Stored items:
= Beginning of Section =

import Summits.NavierStokesRegularity.NavierStokesRegularity.Theses.TypeILiouville
import Summits.NavierStokesRegularity.NavierStokesRegularity.Theorems.TypeILiouvilleTypeIliouvilleLStubOseenConstBoost
import Summits.NavierStokesRegularity.NavierStokesRegularity.Theorems.SqueezeCycleExtremalElementExistsRegularity
import Summits.NavierStokesRegularity.NavierStokesRegularity.Theorems.TypeILiouvilleTypeIliouvilleLStubOseenGaugeUniformEverySlice
import Literature.Analysis.FluidPDE.TypeIAncientMild
import Literature.Analysis.FluidPDE.OseenBallAverageMomentum
import Literature.Analysis.FluidPDE.NSLerayBlowupRateLpProofs
import Mathlib.MeasureTheory.Integral.Average
import HarnessLib

/-!
# Stub `stub_typeI_regime_of_knssGauge` (crux `TypeIliouvilleL`,
# stmt-NavierStokesRegularity-10661, line `registered`): the Type-I regime of the duality-form
# class from (L') in the KNSS gauge

Helper file (lands `--supports stmt-NavierStokesRegularity-10661`; theorems only, no definitions,
no named facts). Assume (i) the Oseen gauge theorem of the line (every bounded ancient mild
solution `u` of the duality-form class with a.e.-strongly measurable slices is, at every `t < 0`
and a.e. in space, a Galilean image `v(t, · − A(t)) + c(t)` of ONE bounded continuous ancient
solution `v` of the Oseen integral equation `v(t) = e^{(t−s)Δ}v(s) − B¹_s(v,v)(t)`), (ii)
conservation of momentum at spatial infinity for bounded fields
(`⨍_{B_R} (e^{(t−s)Δ}V(s) − V(s) − B¹_s(V,V)(t)) → 0` as `R → ∞`) and (iii) the Type-I Liouville
statement (L') in the KNSS gauge (every jointly smooth, divergence-free, Oseen-mild ancient field
with `‖w(t,x)‖ ≤ C/√(−t)` vanishes). Then every `u` of the class with the Type-I time decay
`‖u(t,x)‖ ≤ C/√(−t)` (a.e. `x`, every `t < 0`) is a.e. constant on every slice
(`stub_typeI_regime_of_knssGauge`).

## Proof

1. `‖v(t) + c(t)‖ ≤ C/√(−t)` pointwise: an a.e. bound of the continuous field
   `v(t, · − A t) + c t` holds everywhere (`forall_norm_le_of_ae_norm_le`).
2. Momentum: by (ii) and the Oseen identity of `v`, `⨍_{B_R}(v(t) − v(s)) → 0`, while
   `v(t) − v(s)` stays within `C/√(−t) + C/√(−s)` of `c(s) − c(t)`; hence
   `‖c(t) − c(s)‖ ≤ C/√(−t) + C/√(−s)` (`s < t < 0`).
3. So `n ↦ c(−(n+1))` is Cauchy; its limit `c_∞` has `‖c(t) − c_∞‖ ≤ C/√(−t)`, and
   `‖v(t) + c_∞‖ ≤ 2C/√(−t)` pointwise.
4. The constant Galilean boost `w(t, y) = v(t, y − t•c_∞) + c_∞` is a continuous bounded
   Oseen-mild ancient field (`stub_oseen_const_boost`, landed) with the Type-I decay `2C`, hence
   a Type-I ancient mild field in the KNSS gauge (`isTypeIAncientMild_of_continuous_oseenMild`,
   `isTypeIAncientMild_iff`); (iii) gives `w ≡ 0`, i.e. `v ≡ −c_∞` on `(−∞,0) × ℝ³`, and
   `u(t) = c(t) − c_∞` a.e.

## References

* G. Koch, N. Nadirashvili, G. Seregin, V. Šverák, *Liouville theorems for the Navier–Stokes
  equations and applications*, Acta Math. 203 (2009) 83–105 = arXiv:0709.3599, §1 p. 3 (the
  parasitic solutions `b(t)`, conjecture (L), Type I bound (1.4)), §4 p. 8.
  [KochNadirashviliSereginSverak2009]
* G. Seregin, V. Šverák, *On Type I singularities of the local axi-symmetric solutions of the
  Navier–Stokes equations*, Comm. PDE 34 (2009) = arXiv:0804.1803, §1 (1.1), (1.3).
  [SereginSverak2009]
-/

-- the summit and its single problem share the name (D-0017 nested layout)
set_option linter.dupNamespace false

noncomputable section

namespace Summit.NavierStokesRegularity.NavierStokesRegularity.Theorems

open MeasureTheory Filter Set Function Metric
open scoped Topology ENNReal
open Literature.Analysis Literature.Analysis.FluidPDE

namespace TypeIliouvilleL.TypeIRegimeOfKnssGauge

open TypeIliouvilleL.GaugeEverySlice

/-! ### Step 1: a.e. bounds of continuous fields hold everywhere -/

/-- If `u₀ = V(· − a) + b` a.e. with `V` continuous and `‖u₀‖ ≤ M` a.e., then `‖V + b‖ ≤ M`
everywhere (an a.e. bound of a continuous field holds everywhere, `forall_norm_le_of_ae_norm_le`;
evaluate it at `y + a`). [folklore] -/
theorem norm_add_le_of_ae_rep {u₀ V : EuclideanSpace ℝ (Fin 3) → EuclideanSpace ℝ (Fin 3)}
    {a b : EuclideanSpace ℝ (Fin 3)} {M : ℝ} (hV : Continuous V)
    (hrep : u₀ =ᵐ[volume] fun x => V (x - a) + b)
    (hdec : ∀ᵐ x ∂(volume : Measure (EuclideanSpace ℝ (Fin 3))), ‖u₀ x‖ ≤ M)
    (y : EuclideanSpace ℝ (Fin 3)) : ‖V y + b‖ ≤ M := by
  have hW : Continuous fun x => V (x - a) + b :=
    (hV.comp (continuous_id.sub continuous_const)).add continuous_const
  have hae : ∀ᵐ x ∂(volume : Measure (EuclideanSpace ℝ (Fin 3))), ‖V (x - a) + b‖ ≤ M := by
    filter_upwards [hrep, hdec] with x hx hd
    rw [← hx]
    exact hd
  have h := forall_norm_le_of_ae_norm_le hW hae (y + a)
  rwa [add_sub_cancel_right] at h

/-! ### Step 2: oscillation of the parasitic drift from conservation of momentum -/

/-- **Oscillation of the parasitic drift, two-constant form.** If `‖V_t + b_t‖ ≤ M_t` and
`‖V_s + b_s‖ ≤ M_s` pointwise (`V_t`, `V_s` continuous) and the ball averages of `V_t − V_s` tend
to `0` as the radius tends to `∞` (conservation of momentum at infinity), then
`‖b_t − b_s‖ ≤ M_t + M_s`. [folklore] -/
theorem norm_sub_le_add_of_tendsto_setAverage
    {Vt Vs : EuclideanSpace ℝ (Fin 3) → EuclideanSpace ℝ (Fin 3)}
    {bt bs : EuclideanSpace ℝ (Fin 3)} {Mt Ms : ℝ}
    (hVt : Continuous Vt) (hVs : Continuous Vs)
    (ht : ∀ y, ‖Vt y + bt‖ ≤ Mt) (hs : ∀ y, ‖Vs y + bs‖ ≤ Ms)
    (hmom : Tendsto (fun R : ℝ => ⨍ y in ball (0 : EuclideanSpace ℝ (Fin 3)) R, (Vt y - Vs y))
      atTop (𝓝 0)) :
    ‖bt - bs‖ ≤ Mt + Ms := by
  -- adapted from `TypeIliouvilleL.GaugeEverySlice.norm_sub_le_of_tendsto_setAverage`
  have hb : ∀ R : ℝ, 0 < R →
      ‖(⨍ y in ball (0 : EuclideanSpace ℝ (Fin 3)) R, (Vt y - Vs y)) - (bs - bt)‖ ≤ Mt + Ms := by
    intro R hR
    refine norm_setAverage_ball_sub_le (hVt.sub hVs).aestronglyMeasurable (fun y => ?_) hR
    calc ‖Vt y - Vs y - (bs - bt)‖ = ‖(Vt y + bt) - (Vs y + bs)‖ := by congr 1; abel
      _ ≤ ‖Vt y + bt‖ + ‖Vs y + bs‖ := norm_sub_le _ _
      _ ≤ Mt + Ms := add_le_add (ht y) (hs y)
  have hlim : Tendsto (fun R : ℝ =>
      ‖(⨍ y in ball (0 : EuclideanSpace ℝ (Fin 3)) R, (Vt y - Vs y)) - (bs - bt)‖) atTop
      (𝓝 ‖(0 : EuclideanSpace ℝ (Fin 3)) - (bs - bt)‖) := (hmom.sub_const _).norm
  have h := le_of_tendsto hlim ((eventually_gt_atTop 0).mono hb)
  rwa [zero_sub, norm_neg, norm_sub_rev] at h

/-! ### Step 3: the parasitic drift converges backward in time -/

/-- **Backward limit of the parasitic drift.** If `‖c(t) − c(s)‖ ≤ C/√(−t) + C/√(−s)` for all
`s < t < 0` and `0 ≤ C`, then there is `c_∞` with `‖c(t) − c_∞‖ ≤ C/√(−t)` for every `t < 0`
(the sequence `c(−(n+1))` is Cauchy; pass to the limit in the two-time bound). [folklore] -/
theorem exists_backward_limit {c : ℝ → EuclideanSpace ℝ (Fin 3)} {C : ℝ} (hC : 0 ≤ C)
    (h2 : ∀ s t : ℝ, s < t → t < 0 → ‖c t - c s‖ ≤ C / Real.sqrt (-t) + C / Real.sqrt (-s)) :
    ∃ cinf : EuclideanSpace ℝ (Fin 3), ∀ t < 0, ‖c t - cinf‖ ≤ C / Real.sqrt (-t) := by
  -- `C/√(n+1) → 0`
  have hb0 : Tendsto (fun n : ℕ => C / Real.sqrt ((n : ℝ) + 1)) atTop (𝓝 0) :=
    tendsto_const_nhds.div_atTop (Real.tendsto_sqrt_atTop.comp
      (tendsto_atTop_add_const_right _ _ tendsto_natCast_atTop_atTop))
  -- the sequence `c(−(n+1))` is Cauchy
  have hdist : ∀ n m : ℕ, n ≤ m →
      dist (c (-((n : ℝ) + 1))) (c (-((m : ℝ) + 1))) ≤ 2 * (C / Real.sqrt ((n : ℝ) + 1)) := by
    intro n m hnm
    rcases hnm.eq_or_lt with rfl | hlt
    · rw [dist_self]; positivity
    · have hnm' : (n : ℝ) < m := Nat.cast_lt.2 hlt
      have hst : -((m : ℝ) + 1) < -((n : ℝ) + 1) := by linarith
      have hn0 : -((n : ℝ) + 1) < 0 := by linarith [n.cast_nonneg (α := ℝ)]
      have h := h2 _ _ hst hn0
      rw [neg_neg, neg_neg] at h
      have hsq : Real.sqrt ((n : ℝ) + 1) ≤ Real.sqrt ((m : ℝ) + 1) :=
        Real.sqrt_le_sqrt (by linarith)
      have hpos : 0 < Real.sqrt ((n : ℝ) + 1) := Real.sqrt_pos.2 (by positivity)
      rw [dist_eq_norm]
      calc ‖c (-((n : ℝ) + 1)) - c (-((m : ℝ) + 1))‖
          ≤ C / Real.sqrt ((n : ℝ) + 1) + C / Real.sqrt ((m : ℝ) + 1) := h
        _ ≤ C / Real.sqrt ((n : ℝ) + 1) + C / Real.sqrt ((n : ℝ) + 1) :=
          add_le_add le_rfl (div_le_div_of_nonneg_left hC hpos hsq)
        _ = 2 * (C / Real.sqrt ((n : ℝ) + 1)) := by ring
  have hb2 : Tendsto (fun n : ℕ => 2 * (C / Real.sqrt ((n : ℝ) + 1))) atTop (𝓝 0) := by
    have h := hb0.const_mul 2
    rwa [mul_zero] at h
  have hcauchy : CauchySeq fun n : ℕ => c (-((n : ℝ) + 1)) :=
    cauchySeq_of_le_tendsto_0' (fun n : ℕ => 2 * (C / Real.sqrt ((n : ℝ) + 1))) hdist hb2
  obtain ⟨cinf, hcinf⟩ := cauchySeq_tendsto_of_complete hcauchy
  refine ⟨cinf, fun t ht => ?_⟩
  -- pass to the limit `m → ∞` in `‖c t − c(−(m+1))‖ ≤ C/√(−t) + C/√(m+1)`
  have hlim1 : Tendsto (fun m : ℕ => ‖c t - c (-((m : ℝ) + 1))‖) atTop (𝓝 ‖c t - cinf‖) :=
    (tendsto_const_nhds.sub hcinf).norm
  have hlim2 : Tendsto (fun m : ℕ => C / Real.sqrt (-t) + C / Real.sqrt ((m : ℝ) + 1)) atTop
      (𝓝 (C / Real.sqrt (-t))) := by
    have h := hb0.const_add (C / Real.sqrt (-t))
    rwa [add_zero] at h
  refine le_of_tendsto_of_tendsto hlim1 hlim2 ?_
  obtain ⟨N, hN⟩ := exists_nat_gt (-t)
  filter_upwards [eventually_ge_atTop N] with m hm
  have hNm : (N : ℝ) ≤ m := Nat.cast_le.2 hm
  have hmt : -((m : ℝ) + 1) < t := by linarith
  have h := h2 _ _ hmt ht
  rwa [neg_neg] at h

end TypeIliouvilleL.TypeIRegimeOfKnssGauge

open TypeIliouvilleL.TypeIRegimeOfKnssGauge in
/-- **Stub S1-red (the Type-I regime of the duality-form class from (L') in the KNSS gauge).**
Given (i) the Oseen gauge theorem for the slice-wise class (every bounded ancient mild solution
with a.e.-strongly measurable slices is, at every `t < 0` and a.e. in space, a Galilean image
`v(t, · − A(t)) + c(t)` of one bounded continuous ancient Oseen-mild `v`), (ii) conservation of
momentum at infinity and (iii) the Type-I Liouville statement (L') in the KNSS gauge, every
bounded ancient mild solution with the Type-I time decay `‖u(t,x)‖ ≤ C/√(−t)` (a.e. `x`, every
`t < 0`) is a.e. constant on every slice. Route: `‖v(t) + c(t)‖ ≤ C/√(−t)` pointwise; by (ii)
`‖c(t) − c(s)‖ ≤ C/√(−t) + C/√(−s)`, so `c(t) → c_∞` as `t → −∞` with
`‖c(t) − c_∞‖ ≤ C/√(−t)`; the constant boost `w(t,y) = v(t, y − t•c_∞) + c_∞`
(`stub_oseen_const_boost`) is a continuous bounded Oseen-mild ancient field with
`‖w(t)‖ ≤ 2C/√(−t)`, hence a Type-I ancient mild field in the KNSS gauge
(`isTypeIAncientMild_of_continuous_oseenMild`, `isTypeIAncientMild_iff`); (iii) gives `w ≡ 0`,
i.e. `v ≡ −c_∞`, and `u(t) = c(t) − c_∞` a.e. (the parasitic solutions `b(t)` of KNSS 2009 §1
are the only Type-I members of the duality-form class modulo (L')). [cite: KochNadirashviliSereginSverak2009, §1 p. 3 (parasitic solutions b(t), conjecture (L), Type I bound (1.4)) and §4 p. 8 (arXiv:0709.3599)] -/
theorem stub_typeI_regime_of_knssGauge :
    (∀ u : ℝ → EuclideanSpace ℝ (Fin 3) → EuclideanSpace ℝ (Fin 3),
      Literature.Analysis.FluidPDE.IsBoundedAncientMildSolution 1 u →
      (∀ t < 0, AEStronglyMeasurable (u t) volume) →
      ∃ (v : ℝ → EuclideanSpace ℝ (Fin 3) → EuclideanSpace ℝ (Fin 3))
        (A c : ℝ → EuclideanSpace ℝ (Fin 3)),
        Measurable (uncurry v) ∧ ContinuousOn (uncurry v) (Iio 0 ×ˢ univ) ∧
        (∃ K : ℝ, ∀ t < 0, ∀ x, ‖v t x‖ ≤ K) ∧
        (∀ t < 0, Literature.Analysis.FluidPDE.IsWeaklyDivFree (v t)) ∧
        (∀ s t : ℝ, s < t → t < 0 → ∀ x,
          v t x = Literature.Analysis.UnboundedOperators.heatExtension (v s) (t - s) x -
            Literature.Analysis.FluidPDE.oseenDuhamel 1 s v v t x) ∧
        Continuous A ∧
        ∀ t < 0, u t =ᵐ[volume] fun x => v t (x - A t) + c t) →
    (∀ (V : ℝ → EuclideanSpace ℝ (Fin 3) → EuclideanSpace ℝ (Fin 3)) (N s t : ℝ), s < t →
      Measurable (uncurry V) →
      (∀ σ ∈ Icc s t, ∀ y, ‖V σ y‖ ≤ N) →
      Tendsto (fun R : ℝ => ⨍ x in Metric.ball (0 : EuclideanSpace ℝ (Fin 3)) R,
        (Literature.Analysis.UnboundedOperators.heatExtension (V s) (t - s) x - V s x -
          Literature.Analysis.FluidPDE.oseenDuhamel 1 s V V t x)) atTop (𝓝 0)) →
    (∀ (C : ℝ) (u : ℝ → EuclideanSpace ℝ (Fin 3) → EuclideanSpace ℝ (Fin 3)),
      ContDiffOn ℝ (⊤ : ℕ∞) (Function.uncurry u) (Set.Iio 0 ×ˢ Set.univ) ∧
      (∀ t < 0, Literature.Analysis.FluidPDE.VectorCalculus.IsDivFree (u t)) ∧
      (∀ s t : ℝ, s < t → t < 0 → ∀ x,
        u t x = Literature.Analysis.FluidPDE.heatFlow (u s) (t - s) x -
          ∫ τ in Set.Ioo s t, ∫ y,
            Literature.Analysis.FluidPDE.oseenKernel (t - τ) (x - y) (u τ y) (u τ y)) ∧
      Literature.Analysis.FluidPDE.HasTypeITimeDecay C u →
      ∀ t < 0, ∀ x, u t x = 0) →
    ∀ u : ℝ → EuclideanSpace ℝ (Fin 3) → EuclideanSpace ℝ (Fin 3),
      Literature.Analysis.FluidPDE.IsBoundedAncientMildSolution 1 u →
      (∀ t < 0, AEStronglyMeasurable (u t) volume) →
      (∃ C : ℝ, ∀ t < 0, ∀ᵐ x ∂(volume : Measure (EuclideanSpace ℝ (Fin 3))),
          ‖u t x‖ ≤ C / Real.sqrt (-t)) →
      ∀ t < 0, ∃ b : EuclideanSpace ℝ (Fin 3), u t =ᵐ[volume] fun _ => b := by
  intro hG hC hL u hu hmeas hdec t₀ ht₀
  obtain ⟨C, hCdec⟩ := hdec
  obtain ⟨v, A, c, hvm, hvc, ⟨K, hK⟩, hvd, hvmild, -, hrep⟩ := hG u hu hmeas
  -- slices of `v` are continuous
  have hvsl : ∀ t < 0, Continuous (v t) := fun t ht =>
    hvc.comp_continuous (Continuous.prodMk_right t) fun y => ⟨ht, mem_univ y⟩
  -- Step 1: `‖v(t) + c(t)‖ ≤ C/√(−t)` everywhere
  have h1 : ∀ t < 0, ∀ y, ‖v t y + c t‖ ≤ C / Real.sqrt (-t) := fun t ht y =>
    norm_add_le_of_ae_rep (hvsl t ht) (hrep t ht) (hCdec t ht) y
  have hC0 : 0 ≤ C := by
    have h := h1 (-1) (by norm_num) 0
    rw [neg_neg, Real.sqrt_one, div_one] at h
    exact (norm_nonneg _).trans h
  -- Step 2: momentum, `‖c(t) − c(s)‖ ≤ C/√(−t) + C/√(−s)`
  have h2 : ∀ s t : ℝ, s < t → t < 0 →
      ‖c t - c s‖ ≤ C / Real.sqrt (-t) + C / Real.sqrt (-s) := by
    intro s t hst ht
    have hs : s < 0 := hst.trans ht
    have hmom := hC v K s t hst hvm (fun σ hσ y => hK σ (hσ.2.trans_lt ht) y)
    have hint : ∀ y, Literature.Analysis.UnboundedOperators.heatExtension (v s) (t - s) y - v s y -
        oseenDuhamel 1 s v v t y = v t y - v s y := by
      intro y
      rw [hvmild s t hst ht y]
      abel
    have hmom' : Tendsto (fun R : ℝ => ⨍ y in ball (0 : EuclideanSpace ℝ (Fin 3)) R,
        (v t y - v s y)) atTop (𝓝 0) := by
      refine hmom.congr fun R => ?_
      simp only [hint]
    exact norm_sub_le_add_of_tendsto_setAverage (hvsl t ht) (hvsl s hs) (h1 t ht) (h1 s hs) hmom'
  -- Step 3: the backward limit `c_∞` of the drift, `‖v(t) + c_∞‖ ≤ 2C/√(−t)`
  obtain ⟨cinf, h3⟩ := exists_backward_limit hC0 h2
  have h4 : ∀ t < 0, ∀ y, ‖v t y + cinf‖ ≤ 2 * C / Real.sqrt (-t) := by
    intro t ht y
    calc ‖v t y + cinf‖ = ‖(v t y + c t) - (c t - cinf)‖ := by congr 1; abel
      _ ≤ ‖v t y + c t‖ + ‖c t - cinf‖ := norm_sub_le _ _
      _ ≤ C / Real.sqrt (-t) + C / Real.sqrt (-t) := add_le_add (h1 t ht y) (h3 t ht)
      _ = 2 * C / Real.sqrt (-t) := by ring
  -- Step 4: the constant boost by `−c_∞` is a Type-I ancient mild field in the KNSS gauge
  obtain ⟨hwc, -, hwd, hwm⟩ := stub_oseen_const_boost v (-cinf) hvc ⟨K, hK⟩ hvd hvmild
  have hwI : HasTypeITimeDecay (2 * C) (fun t y => v t (y + t • (-cinf)) - (-cinf)) := by
    intro t ht y
    show ‖v t (y + t • (-cinf)) - (-cinf)‖ ≤ 2 * C / Real.sqrt (-t)
    rw [sub_neg_eq_add]
    exact h4 t ht _
  have hT : IsTypeIAncientMild (2 * C) (fun t y => v t (y + t • (-cinf)) - (-cinf)) :=
    isTypeIAncientMild_of_continuous_oseenMild hwc hwd hwm hwI
  have hzero := hL (2 * C) _ (isTypeIAncientMild_iff.1 hT)
  -- Step 5: unboost, `v ≡ −c_∞`
  have hv : ∀ t < 0, ∀ z, v t z = -cinf := by
    intro t ht z
    have h := hzero t ht (z - t • (-cinf))
    simp only [sub_add_cancel] at h
    exact sub_eq_zero.1 h
  -- Step 6: the slice is a.e. the constant `c(t₀) − c_∞`
  have hfun : (fun x => v t₀ (x - A t₀) + c t₀) = fun _ => c t₀ - cinf := by
    funext x
    rw [hv t₀ ht₀]
    abel
  refine ⟨c t₀ - cinf, ?_⟩
  rw [← hfun]
  exact hrep t₀ ht₀

end Summit.NavierStokesRegularity.NavierStokesRegularity.Theorems

end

= End of Section =

Which lines of the data include the string "hpos"? Find them and copy each one.

RESULT OF THIS EXERCISE:
      have hpos : 0 < Real.sqrt ((n : ℝ) + 1) := Real.sqrt_pos.2 (by positivity)
          add_le_add le_rfl (div_le_div_of_nonneg_left hC hpos hsq)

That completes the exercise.